I have some structures, and I didn't understand how I should align them.
On the CPU I have an array of structures (voxel *VoxelList) and I want to send it to the GPU, where I copy the elements into another array which is on the GPU (GPUVoxelList). Then I want to access from the kernel each element with GPUVoxelList.
here are the structures, organised as good as I could understand:
typedef struct __attribute__ ((aligned(16))) Raza
cl_uint4 pozitie; ->x
cl_float4 directie; ->x + 16
cl_float dimensiune; ->x + 32
cl_float fov; ->x + 36
cl_uchar4 mediu_parcurs; ->x + 40
cl_uchar4 mediu_curent; ->x + 44
cl_ushort2 pixel; ->x + 48
cl_ushort influenta; ->x + 52
cl_ushort luminozitate_curenta; ->x + 54
cl_uchar padd; ->x + 56
}raza; ->x + 64
typedef struct Material
cl_uchar4 culoare; ->x
cl_char4 normala; ->x + 4
cl_uchar2 reflexivitate; ->x + 8
cl_uchar2 transparenta; ->x + 12
cl_ushort luminozitate; ->x + 16
cl_uchar densitate; ->x + 18
}material; ->x + 19
typedef struct __attribute__ ((aligned(16))) Voxel
cl_uint fiu; ->x
cl_uint parinte; ->x + 32
material m; ->x + 36
cl_uchar padd; ->x + 55
}voxel; ->x + 64
I am only sending the raza and the voxel structs. The material struct doesn't have to be padded because I padd at the end of the voxel struct and it starts at 36, right?
I compiled the code, and it doesn't work strangely I get only 0-s. Also changed the aligned(16) with packed.
maybe because the array of structs on the device isn't aligned? How do I align a cl_mem? and the voxel structure where should start? at a multiple of 4? and the raza structure at a multiple of 16?
I hope these work: I've tested the 'raza' struct with the pixel field which seams ok, and the voxel struct with the 'parinte' field witch is 99% ok I assume the others are wrong because I did something wrong in the code, not because of the alignments.

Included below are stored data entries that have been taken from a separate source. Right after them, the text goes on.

import Mathlib
import HarnessLib
import Summits.HubbardSuperconductivity.HubbardSuperconductivity.Theorems.KLProgrammeKLRegimeEnginePairTransferStep7AnalyticResolvedSizedKlTS8Pinned2Unguarded
import Summits.HubbardSuperconductivity.HubbardSuperconductivity.Theorems.KLProgrammeKLRegimeEngineV8TwoLegSpaceMomentsExportZ

/-!
# Route `KLProgramme` — crux K3 ENGINE (stmt-HubbardSuperconductivity-20437 `KLRegimeEngineV17F2`), registration V2 (α1) image 27cd7ed0f55f17c0,
# row (X) `stub_engine_exports` (digest b5ef244eede8): THE ROW AS A TREE THEOREM MODULO (X).1, THE CLASS-#5 PRODUCER ROWS, AND (X).3 — BY TYPE
# (cell gate-hubbard-kl, seat hubbard-kl-k3c1-p1 g23; p1b g19 CLOSING-MAP r16V2 rev 10 / kernel pin v5; pen (R478)(B)/(R479)(A) «by type» motion)

WHY.  Row (X) of the registered composition (`R16V2Rows.KLRegimeEngineV17F2_of_rows rowC rowX rowB rowV rowE`, ✓ p712565) is the conjunction of three
producer rows under `∀ P R, P.WF → R.WF2 →`: (X).1 `∃ e, IsExportPkg2 e ∧ LevelsUStep2 P R (klEngQ7 P R) e.1 e.2.2` (class #1 — NO supplier; E1 docket
«(X).1-CLASS1-PRODUCER», pen (R364)), (X).2′ `∃ e, IsTransferPkg8 e ∧ PairTransferStep7 P R (klEngQ7 P R) klEngGeo14 klEngGeoTh e.1 e.2` (class #5 — supplier
= the one-call «95v2» `KLRegimeSplit.exists_isTransferPkg8_of_analytic_resolved_sized_klTS_pinned2_unguarded mA hR hCF hKl hr hrc hu hθ0 hθ h0 hmA hbase hsucc hexport`,
✓ p698479, whose conclusion's first two conjuncts ARE (X).2′ at `Q₀ := klEngQ7 P R`, `G := klEngGeo14`, `Gth := klEngGeoTh`), (X).3 `∃ e, IsSpaceMomPkg5Z R e ∧
TwoLegSpaceMomentsStep5 …` (#17-Z lineage).  In the registrant's kernel pin (v5) the row is ONE lambda binder `hX` = the whole registered text, i.e. its
residual is not yet readable BY TYPE below the row.  This file states the one-application term as ONE theorem whose hypothesis TYPES are: (X).1 verbatim,
the class-#5 one-call's PRODUCER ROWS verbatim at the registered tokens (data `r θ u mA` packaged existentially per `(P, R)` with their doors; the envelope
row `hmA`; the scale-0 base rows `hbase`; the per-pair successor rows `hsucc`; the a priori member row `hexport`), and (X).3 verbatim — the one-call's four
plumbing hypotheses being DISCHARGED (`hR := hR`, `hCF := klEngGeoTh_CF_nonneg`, `hKl := zero_le_one.trans hP.1`, `h0 := klFrameOK_zeroC hR.wf`) — and whose
conclusion is row (X)'s registered text verbatim, so that the registrant's closing term may read `A24a1G14.stub_engine_exports_of_class5Rows hX1 h5 hX3` in the
`rowX` slot and the census lists `hX1 · h5 · hX3` with `h5`'s conjuncts = the class-#5 residual BY SIGNATURE (every one a text already in the tree).
* **`A24a1G14.stub_engine_exports_of_class5Rows hX1 h5 hX3`** ⊢ row (X) verbatim.
* **`A24a1G14.stub_engine_exports_of_class5RowsCap hX1 h5c hX3`** ⊢ row (X) verbatim — the same with the two scalar data FIXED at their doors' top values
  `r := klCTcap8`, `θ := 1/5` (they enter only right-hand sides, nondecreasingly: the cap rows are the weakest a supplier can be asked for); residual data `u`, `mA`.
WHAT `h5` CONTAINS (owners, per the class-#5 record KLTC-INDEX v14–v18 / CLASS5-RESOLVED-STEP §17–§20): `hmA` (envelope smallness, class #1/E1), `hbase` (two a
priori member rows at scale 0 [class #1] + one scalar depth inequality), `hsucc` (per pair: `Z ≠ 0` on the slice [E1]; the model objects by their defining
equations [no content]; grid kernel norms / binomial tails / currency rows `M ≤ c·U`, `η ≤ e·U·Λ·mass` [class #1/E1]; the dressed-split, window, self-energy and
share rows with their per-pair witnesses [E1 + k3c2-p2 (F)(i)]; the «88b» pinned five-slot signed rows with `zD…tX, bP` [E1 sizes, route (δ)]; the edge soft
mass `≤ sₑ·mass` [k3c2-p2]; the (T2)/(T3)/(T2p)/(T3p)/(T4)/(T4p) THRESHOLD rows among `c₄ c₆ c₂ e₄ e₆ e₂ sₑ klTS θ r Klam Gth.CF` [class #1 sizes / p4 register]),
`hexport` (a priori member row at every scale [class #1]).
Bookkeeping only (one application of landed theorems); `hX1`, `h5`, `hX3` are producer rows with NO supplier in the tree and are NOT asserted; nothing here
asserts row (X), any stub of 20437, K3, U₀, the window, a margin or superconductivity in the Hubbard model.  0 kit · 0 lit.
References: BGM 2006 §2.4 (2.36), §3 Thm 3.1 [cite: BenfattoGiulianiMastropietro2006].
-/


noncomputable section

I think the idea was that material should start at a multiple of 16 (because it is aligned to 16) and the paddings help align parinte to 4 (uint=4) and the size of the structure to be multiple of 16 (64). Maybe this helps someone like me
typedef struct Raza
uint4 pozitie; //x, y, z
float4 directie; //i, j, k (cu cat se misca la fiecare pas)
float dimensiune; //cat de mare e cubul acum
float fov; //cu cat creste la fiecare pas
uchar4 mediu_parcurs; //r, g, b -> cat filtreaza din fiecare culoare
uchar4 mediu_curent; //r, g, b, densitate
uint pixel; //pixelul care trebuie updatat (w=pixel%width h=pixel/hidth)
ushort influenta; //cat influenteaza culoarea lui pixelul
ushort luminozitate_curenta; //luminozitatea mediului curent
typedef struct Material
uchar4 culoare; //r, g, b ( [0, 255] )
char4 normala; //x, y, z ( [-1, 1] * 127 )
uchar2 reflexivitate; //indice reflexie, specularitate ( [0, 255] )
uchar2 transparenta; //indice transparenta, specularitate ( [0, 255] )
ushort luminozitate; //( [0, 65535] )
uchar densitate; //( [0, 255] )
typedef struct Voxel
and on the host:
#pragma pack (push, 16)
...same fields as the kernel source above...
Sorry for re-popping this thread... I ca't understand where the problem is:
the only member which seams not to work is densitate from material:
( voxel.m.densitate, on the host it is anything, on the gpu it sais it is 255)
I also tried aligning the material struct to 8 and putting the padd at the end of the material instead in the voxel struct.
Can you see any errors?
the culoare, normala, and luminozitate from material are correct, and fiu and parinte from voxel, haven't tested the others. (they are correct for all members in the array, because there is an array of structs like this)
Here is the problem:
SelectieVoxelScena(__global voxel* ListaVoxeli, [...])
// -> val_voxel.m.densitate is 255
// -> ListaVoxeli[radacina].m.densitate is 204
the structures are the ones above. Why is that?
If I copy the members one by one it is ok.
 I don't modify the ListaVoxeli anywhere
Please switch the order or "parinte" and "Material m" in the voxel struct.
This is just guess but it might fix inconsitent padding done by the compilers.